Preacher says there is a god shaped void in everybody life but the only thing ghetto people can fill a void with is void.
I'm not calling him a coward. I'm not saying he's stingy. But sometimes when you're too careful it just turns into a different kind of carelessness.
Daddy likes to say that, one day at a time, as if it's some strategy for living. And yet the quickest way not to live at all is to take life one day at a time. It's the way I've discovered to not do a damn thing.
Even if it never comes the point is I'll be waiting for it and the waiting is just as bad because you can't do anything else in Jamaica but wait for something to happen to you. This applies to good stuff too. It never happens. All you have is the waiting for it.
He say the point over and over, from one direction then the next with new words and the same words until he figure they get him point. But as usual white bwoi think black man stupid. Them get the message from he come through the door. Stop mess with white people.
I am slowly realising that even though the Singer is the centre of the story that it isn't really his story. Like there's a version of this story that's not really about him, but about the people around him, the ones who come and go that might actually provide a bigger picture than me asking him why he smokes ganja.
I wonder if you find this as obscene as I do that they are so quiet, as if this is work. There will be no last words. I wonder if you are crying now. I wonder if you hope somehow the Singer will hear you begging for mercy.
But you should know this.
The living, they never listen.
Make me ask you something, you think Trench Town is a favourite spot for anybody living in Trench Town? You think any of them sitting on a stoop saying, Now this is the life? Tourist funny, boy.
Bushwick. I still working my brain on how Jamaicans can come to a ghetto 5 time as big and with tenement three time as high and think they're better off. What, nobody know the difference between a good thing and a bigger bad thing? That must be for some other brother to figure out.
Hey me now... these meant something to me but they don't really give the full sense. When it starts, a boy is being buried alive. The Singer is in it but not of it, and there is a building inevitability to a climax that happens like midway, and then consequences spill out slow and certain for years and decades and may be only at the end of all that do you know why. And there are times you lose what is going on in the language and times it seems perfectly clear. And it understands real poverty in a way nothing else does.

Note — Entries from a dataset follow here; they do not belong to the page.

/-- **T3 (`CanonicalNs`, the K1″-shaped package on the crux's domain) DERIVED from T1_rat¬CM,h ∧ T2_rat¬CM,h** by the landed glue
`SmallImageAcanchorGlueRatRatNotCMCoprime.canonicalNs_of_eulerSystemRatNotCMCoprime_of_acDivRatNotCMCoprime_noSurj` (v13; v5–v12 used
`SmallImageAcanchorGlueRatRatNotCM.canonicalNs_of_eulerSystemRatNotCM_of_acDivRatNotCM_noSurj`) (frame supply WITH `p ∤ h_K` granted
Beckwith–Raum–Richter 2022 Thm. 1 = the 3rd conjunct of `stub_publishedInputs_ns` + rational anchor + saturation + RATIONAL rigidity,
image clauses from Matar–Nekovář; ACμ⁺ `μ(G⁻) = 0` from BCS Prop 4.2.2 = first conjunct of the inputs). No sorry of its own. -/
theorem canonical_ns_of_stubs :
    (Literature.NumberTheory.EllipticCurves.BurungaleCastellaSkinner2025.prop422_greenbergAnyRoot_hasUnitContent_minus ∧ Literature.NumberTheory.EllipticCurves.BurungaleSkinnerTianWan2024.props118_27_519_exists_signedTwoVariablePackage_supersingular_PRE) → Literature.NumberTheory.EllipticCurves.ModularForms.nonempty_modularParametrizationData → ∀ (W : WeierstrassCurve ℚ) [W.IsElliptic] [W.IsGloballyMinimal] (p : ℕ) [Fact p.Prime], 5 ≤ p → Literature.NumberTheory.EllipticCurves.Rank1Residual.ClassX7 W p → ¬ W.HasCM → W.frobeniusTrace p = 0 → ¬ Literature.NumberTheory.EllipticCurves.Rank1Residual.Surj W p → ∃ (K : Type) (_ : Field K) (_ : NumberField K) (ι : PadicAlgCl p ≃+* ℂ) (v vbar : IsDedekindDomain.HeightOneSpectrum (NumberField.RingOfIntegers K)) (κ₁ κ₂ : Literature.NumberTheory.EllipticCurves.ZpExtension K p) (γ₁ γ₂ : Field.absoluteGaloisGroup K) (_ : Fact (Literature.NumberTheory.EllipticCurves.ZpExtension.IsTopGeneratorPair κ₁ κ₂ γ₁ γ₂)) (_ : NeZero (NumberField.discr K).natAbs) (N : ℕ) (_ : NeZero N) (f : CuspForm (CongruenceSubgroup.Gamma0 N) 2) (d : ℤ) (W' : WeierstrassCurve ℚ) (_ : W'.IsElliptic) (_ : W'.IsGloballyMinimal) (C : WeierstrassCurve.VariableChange ℚ) (N' : ℕ) (_ : NeZero N') (f' : CuspForm (CongruenceSubgroup.Gamma0 N') 2), Literature.NumberTheory.EllipticCurves.ModularForms.IsNewformOf W f ∧ (N : ℤ) = W.conductorNorm ℤ ∧ Literature.NumberTheory.EllipticCurves.ModularForms.IsNewformOf W' f' ∧ (N' : ℤ) = W'.conductorNorm ℤ ∧ Squarefree d ∧ 1 < d ∧ (∀ q : ℕ, q.Prime → Literature.NumberTheory.EllipticCurves.BurungaleSkinnerTianWan2024.RamifiedInQuadratic d q → q ≠ p ∧ ¬ q ∣ N ∧ ¬ (q : ℤ) ∣ NumberField.discr K) ∧ C • W' = W.quadraticTwist (d : ℚ) ∧ Literature.NumberTheory.EllipticCurves.IsImaginaryQuadratic K ∧ ((Ideal.span {(p : ℤ)}).primesOver (NumberField.RingOfIntegers K)).ncard = 2 ∧ ((p : ℕ) : NumberField.RingOfIntegers K) ∈ v.asIdeal ∧ ((p : ℕ) : NumberField.RingOfIntegers K) ∈ vbar.asIdeal ∧ vbar ≠ v ∧ (∀ (w : NumberField.InfinitePlace K) (k : NumberField.RingOfIntegers K), k ∈ v.asIdeal ↔ ‖ι.symm (w.embedding (k : K))‖ < 1) ∧ IsCoprime (N : ℤ) (NumberField.discr K) ∧ (∀ ℓ : ℕ, ℓ.Prime → ℓ ∣ N → ((Ideal.span {(ℓ : ℤ)}).primesOver (NumberField.RingOfIntegers K)).ncard = 2) ∧ (∀ ℓ : ℕ, ℓ.Prime → (ℓ : ℤ) ∣ d → ((Ideal.span {(ℓ : ℤ)}).primesOver (NumberField.RingOfIntegers K)).ncard = 2) ∧ ((Ideal.span {(2 : ℤ)}).primesOver (NumberField.RingOfIntegers K)).ncard = 2 ∧ (∀ ρ : Literature.NumberTheory.GaloisRepresentations.ModPGaloisRep K (ZMod p) 2, (W.baseChange K).IsTorsionGaloisRep p ρ → Literature.NumberTheory.GaloisRepresentations.FramedRep.IsAbsolutelyIrreducible ρ) ∧ κ₁.IsCyclotomic ∧ κ₂.IsAnticyclotomic ∧ (∃ ζ : ℤ_[p]ˣ, IsOfFinOrder ζ ∧ ((Literature.NumberTheory.GaloisRepresentations.GaloisRep.cyclotomicCharacter K p γ₁ * ζ : ℤ_[p]ˣ) : ℤ_[p]) = (Literature.NumberTheory.EllipticCurves.cyclotomicGenerator p : ℤ_[p])) ∧ ∀ (Ω δ : ℂ) (Ωp : (Literature.NumberTheory.EllipticCurves.unrIntegers p)ˣ) (LK G G' : PowerSeries (PowerSeries (PadicComplexInt p))), Ω ≠ 0 → (δ ^ 2 = (NumberField.discr K : ℂ) ∨ δ ^ 2 = -(NumberField.discr K : ℂ)) → Literature.NumberTheory.EllipticCurves.IsKatzMeasure₂ ι v vbar ∅ κ₁ κ₂ γ₁⁻¹ γ₂⁻¹ 1 Ω δ ((Ωp : Literature.NumberTheory.EllipticCurves.unrIntegers p) : PadicComplex p) LK → Literature.NumberTheory.EllipticCurves.IsGreenbergLFunctionAnyRoot₂ ι v vbar κ₁ κ₂ γ₁⁻¹ γ₂⁻¹ f (NumberField.discr K).natAbs (NumberField.classNumber K) LK G → Literature.NumberTheory.EllipticCurves.IsGreenbergLFunctionAnyRoot₂ ι v vbar κ₁ κ₂ γ₁⁻¹ γ₂⁻¹ f' (NumberField.discr K).natAbs (NumberField.classNumber K) LK G' → ∀ J : ℤ_[p] →+* PadicComplexInt p, (∀ x : ℤ_[p], ((J x : PadicComplexInt p) : PadicComplex p) = ((x : ℚ_[p]) : PadicComplex p)) → ∃ s : PowerSeries (PadicComplexInt p), s ≠ 0 ∧ Ideal.span {PowerSeries.map (PowerSeries.C (R := PadicComplexInt p)) s} * ((WeierstrassCurve.XGr₂.charIdeal (W.baseChange K) p κ₁ κ₂ vbar γ₁ γ₂).map (Literature.NumberTheory.EllipticCurves.IwasawaAlgebra₂.toUnr₂ p J) * (WeierstrassCurve.XGr₂.charIdeal (W'.baseChange K) p κ₁ κ₂ vbar γ₁ γ₂).map (Literature.NumberTheory.EllipticCurves.IwasawaAlgebra₂.toUnr₂ p J)) ≤ Ideal.span {G * G'} :=
  Summit.BirchSwinnertonDyer.BirchSwinnertonDyer.Theorems.SmallImageAcanchorGlueRatRatNotCMCoprime.canonicalNs_of_eulerSystemRatNotCMCoprime_of_acDivRatNotCMCoprime_noSurj
    stub_publishedInputs_ns.2.2 stub_ES2rat_ns stub_acDivRat_ns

And I forgot to mark my favourite line where he says it's so ugly a picture couldn't cover it because a picture would smooth the lines have some beauty. And then later someone else says that that beautiful line also has too much beauty.
Like the difference between poverty and the povertiresque in Pierre.
Anyway, I would read this one again and anything else by him too. It gets into something... Like Arundhati Roy says... How to tell a shattered story? By slowly becoming everyone? No, by slowly becoming everything.